La geografia del mondo ci mostra come la povertà sia un fenomeno globale. Mettersi alla ricerca delle relazioni tra il Nord, con una storia di conquista fatta di rivoluzioni industriali e tecnologiche, e il Sud, con una storia di invasioni, saccheggi e oppressione, potrebbe essere una delle piste da seguire per comprendere maggiormente le cause dell’ineguale distribuzione delle ricchezze.

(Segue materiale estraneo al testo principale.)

/-- Summability of `|a|` from the weighted summability. [folklore] -/
theorem summable_abs_of_weighted {a : ℤ → ℝ} (hs : Summable fun x : ℤ => (1 + (x : ℝ) ^ 2) * |a x|) :
    Summable fun x : ℤ => |a x| :=
  Summable.of_nonneg_of_le (fun x => abs_nonneg _)
    (fun x => le_mul_of_one_le_left (abs_nonneg _) (by nlinarith [sq_nonneg (x : ℝ)])) hs
/-!
# The Hales–Ferguson score: finite-dimensional reduction, local optimality and its equality case
(topic `Literature/Geometry/DiscreteGeometry`; serves route `AtomisticToContinuum/CornerKeplerStability`,
items `StableKeplerCounting`, `UniformKeplerCounting`)

**Source (held and read).**  T. C. Hales, S. P. Ferguson, *A formulation of the Kepler
conjecture*, Discrete Comput. Geom. 36 (2006), 21–69, as reprinted in *The Kepler Conjecture.
The Hales–Ferguson proof* (J. C. Lagarias, ed., Springer 2011), §3 "The top-level structure of
the proof", §6 "Decomposition stars", §7 "Scoring" [HalesFerguson2006]; the same §1 material in
Hales, *A proof of the Kepler conjecture*, Ann. of Math. 162 (2005) = arXiv:math/9811078, §1
(Lemma 1.2, Remark 1.3, Conjecture 1.4, Lemma 1.5, Theorems 1.6–1.7) [Hales1998]; errata and
the 2009 revision: Hales–Harrison–McLaughlin–Nipkow–Obua–Zumkeller, *A revision of the proof of
the Kepler conjecture*, DCG 44 (2010), Part 2 (same volume) [HalesEtAl2010].  Conventions of the
source and of the tree's `FejesTothKissingTwelve` / `TetrahedralFrustration`: balls of radius `1`,
a packing `Λ` is its set of centres, pairwise at distance `≥ 2`
(`Literature.Geometry.DiscreteGeometry.IsUnitBallPacking`), *saturated*
(`Literature.Barriers.AtomisticToContinuum.IsSaturated`); `Ω(v)` is the Voronoi cell
(`Literature.Barriers.AtomisticToContinuum.voronoiCell`); `pt`, `δ_oct` are the tree's
`halesPoint`, `octahedronDensity` (closed forms equal to the printed ones, see below);
`t₀ = 1.255`, `2t₀ = 2.51`.

**What is printed** (book pagination of the reprint; DCG numbering).

* Def. 3.2: `A : Λ → ℝ` is *negligible* if "there is a constant `C₁` such that for all `r ≥ 1`
  and all `x ∈ ℝ³`, `∑_{v ∈ Λ(x,r)} A(v) ≤ C₁ r²`" (`Λ(x, r) = Λ ∩ B(x, r)`, `B` the CLOSED ball);
  *fcc-compatible* if `√32 ≤ vol Ω(v) + A(v)` for all `v`.  Lemma 3.3 (= Hales1998 Lemma 1.2):
  negligible + fcc-compatible ⇒ `δ(x, r, Λ) ≤ π/√18 + C/r`, "The constant `C` depends on `Λ` only
  through the constant `C₁`" (PROVED in the tree, blueprint form:
  `Literature.Barriers.AtomisticToContinuum.kepler_bound_of_negligible_fccCompatible`).
* §3, after Remark 3.4: "Section 6 defines a compact topological space DS (the space of
  decomposition stars, Definition 6.2) and a continuous function `σ` on that space … If `Λ` is a
  saturated packing, then there is a geometric object `D(v, Λ)` constructed around each vertex
  `v ∈ Λ`.  `D(v, Λ)` depends on `Λ` only through the vertices in `Λ` that are at most a
  constant distance away from `v`.  That constant is independent of `v` and `Λ`" (it is
  `d₀ = 2√2 + 4√3`, §6.1); "`vol Ω(v) = vol Ω(D(v, Λ))`"; "The topological space DS embeds into
  a finite-dimensional Euclidean space."
* Thm. 3.5 (= Thm. 7.11): for each saturated `Λ` the function `A(v) = A₀(D(v, Λ))` is
  negligible for `Λ`.  (3.4) / Def. 7.12: `σ(D) = -4δ_oct (vol Ω(D) + A₀(D)) + 16π/3`, so that
  `A(v) = (16π/3 - σ(D(v, Λ)))/(4δ_oct) - vol Ω(v)`.  Def. 3.6: `pt = 4 arctan(√2/5) - π/3 =
  √2 δ_tet - π/3 = -2(√2 δ_oct - π/3)`; `π/√18 = δ_tet/3 + 2δ_oct/3`, `δ_tet = √8 arctan(√2/5)`.
* **Thm. 3.7** (= Hales1998 Thm. 1.6, finite-dimensional reduction): "The maximum of `σ` on the
  topological space DS of all decomposition stars is the constant `8 pt ≈ 0.442989`."
* "Let `U(v, Λ)` be the set of vertices in `Λ` at nonzero distance at most `2t₀` from `v`.  From
  `v` and a decomposition star `D(v, Λ)` it is possible to recover `U(v, Λ)`, which we write as
  `U(D)`."  **Thm. 3.9** (= Hales1998 Thm. 1.7, the equality case): "Let `D` be a decomposition
  star at which the function `σ : DS → ℝ` attains its maximum.  Then the set `U(D)` of vectors at
  distance at most `2t₀` from the center has cardinality twelve.  Up to Euclidean motion, `U(D)`
  is one of two arrangements: the kissing arrangement of the twelve balls around a central ball
  in the fcc packing or the kissing arrangement of twelve balls in the hcp."
* Def. 6.1–6.2 (the topology): a decomposition star is an orbit `[f, t]`, `f : T' → B(0, d₀)`
  the translated coordinates `vᵢ - v` of the vertices within `d₀` of `v`, `t` the tuple of
  finite indexing sets (`I'₂` = pairs at distance `≤ 2t₀`, …); "we take the topology to be that
  inherited from the standard topology on `B(0, d₀)` and the discrete topology on the finite
  indexing sets"; DS is the compactification of DS° "obtained by replacing open conditions by
  closed conditions"; "Compactness comes from the compactness of the closed ball `B(0, d₀)`, the
  closed conditions on indexing sets, and the finiteness of `T'`."
* Errata check (requested by the item): the 2010 revision's errata listing (§9.1) begins at
  p. 47 of the DCG text and touches nothing in §3; the gap it fills (§8, biconnectedness of the
  graphs bounding standard regions) is internal to the proof.  Theorems 3.7 and 3.9 stand as
  printed.  Ferguson's Paper V enters §3 only as Thm. 3.10 (no contravening star with graph
  `G_pent`).

**Rendering (the named fact `HalesFerguson_scoreEquality`).**  The work item asks for the
statement "over an abstract interface (decomposition stars need not be constructed)".  The
fact therefore asserts the EXISTENCE of the printed structure — a compact Hausdorff space `X`
(DS), a continuous `σ : X → ℝ`, the finite set `U(D) ⊂ ℝ³` attached to each `D ∈ X`, and the
assignment `(Λ, v) ↦ D(v, Λ)` — with exactly the printed properties listed above: continuity
of `σ`; the Def. 6.1 topology on the part of the data the route uses, namely that `D ↦ U(D)` is
continuous for the matching distance (`Literature.Geometry.DiscreteGeometry.EtaMatched`: nearby
stars have equinumerous `U`'s matched point by point within `η`) — this is the sentence "the
standard topology on `B(0, d₀)` and the discrete topology on the finite indexing sets" read on
the `I'₂`-labelled coordinates; Thm. 3.7 (`σ ≤ 8 pt`, attained); Thm. 3.9 verbatim (Euclidean
motion = `IsometryEquiv` of `ℝ³`; the kissing arrangements are `2 •` the unit-vector patterns
`fccKissingPattern`, `hcpKissingPattern` of `KissingPatterns.lean`); the locality of `D(v, Λ)`;
`U(D(v, Λ)) = U(v, Λ) - v`; and the negligibility of
`A(v) = (16π/3 - σ(D(v, Λ)))/(4δ_oct) - vol Ω(v)` for every saturated packing, with the
constant `C₁` quantified AS PRINTED, per packing (Def. 3.2 / Thm. 3.5).  On the last point the
item asked to "record what is printed" about the universality of `C₁`: the STATEMENTS (Def. 3.2,
Thm. 3.5 = Thm. 7.11) are per packing; the PROOF of Thm. 7.11 (§7.2) produces two constants that
are visibly independent of `Λ` — `vol B(x, r + 2√3) - vol B(x, r - 2) ≤ C₁' r²` and the number
of quarters of the `Q`-system meeting the shell of width `2√8` about `∂B(x, r)` (at most a
universal multiple of `r²` for a `2`-separated set) times a bound for the correction `A₁` on the
compact DS — and Lemma 3.3 is careful to say that `C` depends on `Λ` only through `C₁`; but no
universal constant is asserted in print, so none is vendored here (D-0014: never stronger than
the source).  A consumer needing `C₁` uniform over packings must file that strengthening as its
own item, pointing at the proof of Thm. 7.11.

**Proved here.**  `eight_halesPoint_eq` (`8 pt = -4δ_oct √32 + 16π/3`, the identity in the
proof of Lemma 7.13), `sqrt32_eq_correctedVolume_const` (Lemma 1.5: `-8pt/(4δ_oct) + 4π/(3δ_oct)
= √32`), `correctedVolume_eq_surplus` (the affine identity behind the route's "surplus" reading:
`vol Ω(v) + A(v) = √32 + (8 pt - σ(D(v,Λ)))/(4δ_oct)`), and the wiring check
`Hales_kepler_of_scoreEquality`: the fact implies the tree's named Kepler fact
`Literature.Barriers.AtomisticToContinuum.Hales_kepler` through the tree's proved Lemma 3.3 /
DSP Lemma 6.13 — i.e. "Theorem 3.7, Lemma 7.13 and Lemma 3.3 combine to give a proof of the
Kepler conjecture" (§3) holds formally for the vendored package (signs, units and constants are
thereby pinned).

## Mathlib / tree search

Reused, not restated (`lean search`): `IsUnitBallPacking` (`FejesTothKissingTwelve`),
`IsSaturated`, `voronoiCell`, `halesPoint`, `octahedronDensity`, `Hales_kepler`, `IsNegligible`,
`IsFccCompatible`, `Hales_kepler_of_negligibleFccCompatible`, `volume_voronoiCell_lt_top`,
`finite_inter_ball_of_packing`, `arccos_inv_sqrt_three`, `sqrt_eight_eq_two_mul_sqrt_two`
(`Literature/Barriers/AtomisticToContinuum/TetrahedralFrustration*`), `fccKissingPattern`,
`hcpKissingPattern`, `EtaMatched` (`KissingPatterns`).  Mathlib: `IsometryEquiv`, `finsum`,
`IsCompact.exists_isMinOn`.  No decomposition stars, scores or Hales–Ferguson statements exist in
the tree (`lean search 'decomposition|scoreEquality|HalesFerguson'`: nothing); exactly one new
named fact is introduced and no definition.

## References

* T. C. Hales, S. P. Ferguson, *A formulation of the Kepler conjecture*, Discrete Comput. Geom.
  36 (2006), 21–69; reprinted in *The Kepler Conjecture* (Springer, 2011), 83–133: Def. 3.2,
  Lemma 3.3, Remark 3.4, Thm. 3.5, (3.4), Def. 3.6, Thm. 3.7, Thm. 3.9, Def. 6.1–6.3,
  Lemma 7.9, Thm. 7.11, Def. 7.12, Lemma 7.13. [HalesFerguson2006]
* T. C. Hales, *A proof of the Kepler conjecture*, Ann. of Math. 162 (2005), 1065–1185
  (arXiv:math/9811078), §1: Lemma 1.2, Remark 1.3, Lemma 1.5, Thm. 1.6, Thm. 1.7. [Hales1998]
* T. C. Hales et al., *A revision of the proof of the Kepler conjecture*, Discrete Comput.
  Geom. 44 (2010), 1–34, §§8–9. [HalesEtAl2010]
* T. C. Hales, *Dense Sphere Packings* (2012), Def. 6.11, Lemma 6.13. [HalesDSP2012]
-/

noncomputable section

(1)Nel 2000, anno della Dichiarazione del millennio dell’ONU, la soglia di povertà estrema, era fissata a 1 dollaro al giorno secondo i prezzi vigenti nel momento in cui sono stati lanciati gli Obiettivi di Sviluppo del Millennio. Nel 2008, la Banca Mondiale ha aggiornato questa soglia a 1,25 dollari al giorno. Di conseguenza, sono stati aggiornati anche gli indicatori per misurare lo stato di avanzamento dell’Obiettivo 1 che fanno attualmente riferimento al valore di 1,25 dollari al giorno.


(2)La possibilità di vivere dignitosamente non ha sempre e solo a che fare con la possibilità di acquistare dei beni o dei servizi in cambio di denaro. Ogni forma di baratto, per esempio, non prevede l'uso di moneta. Il Movimento della decrescita felice ed altre esperienze che si sono diffuse in questi anni anche in Italia, come ad esempio quella dei GAS. teorizzano e praticano l''autoproduzione dei beni e dei servizi riducendo di fatto la necessità di denaro ma non il godimento dei beni e dei servizi stessi.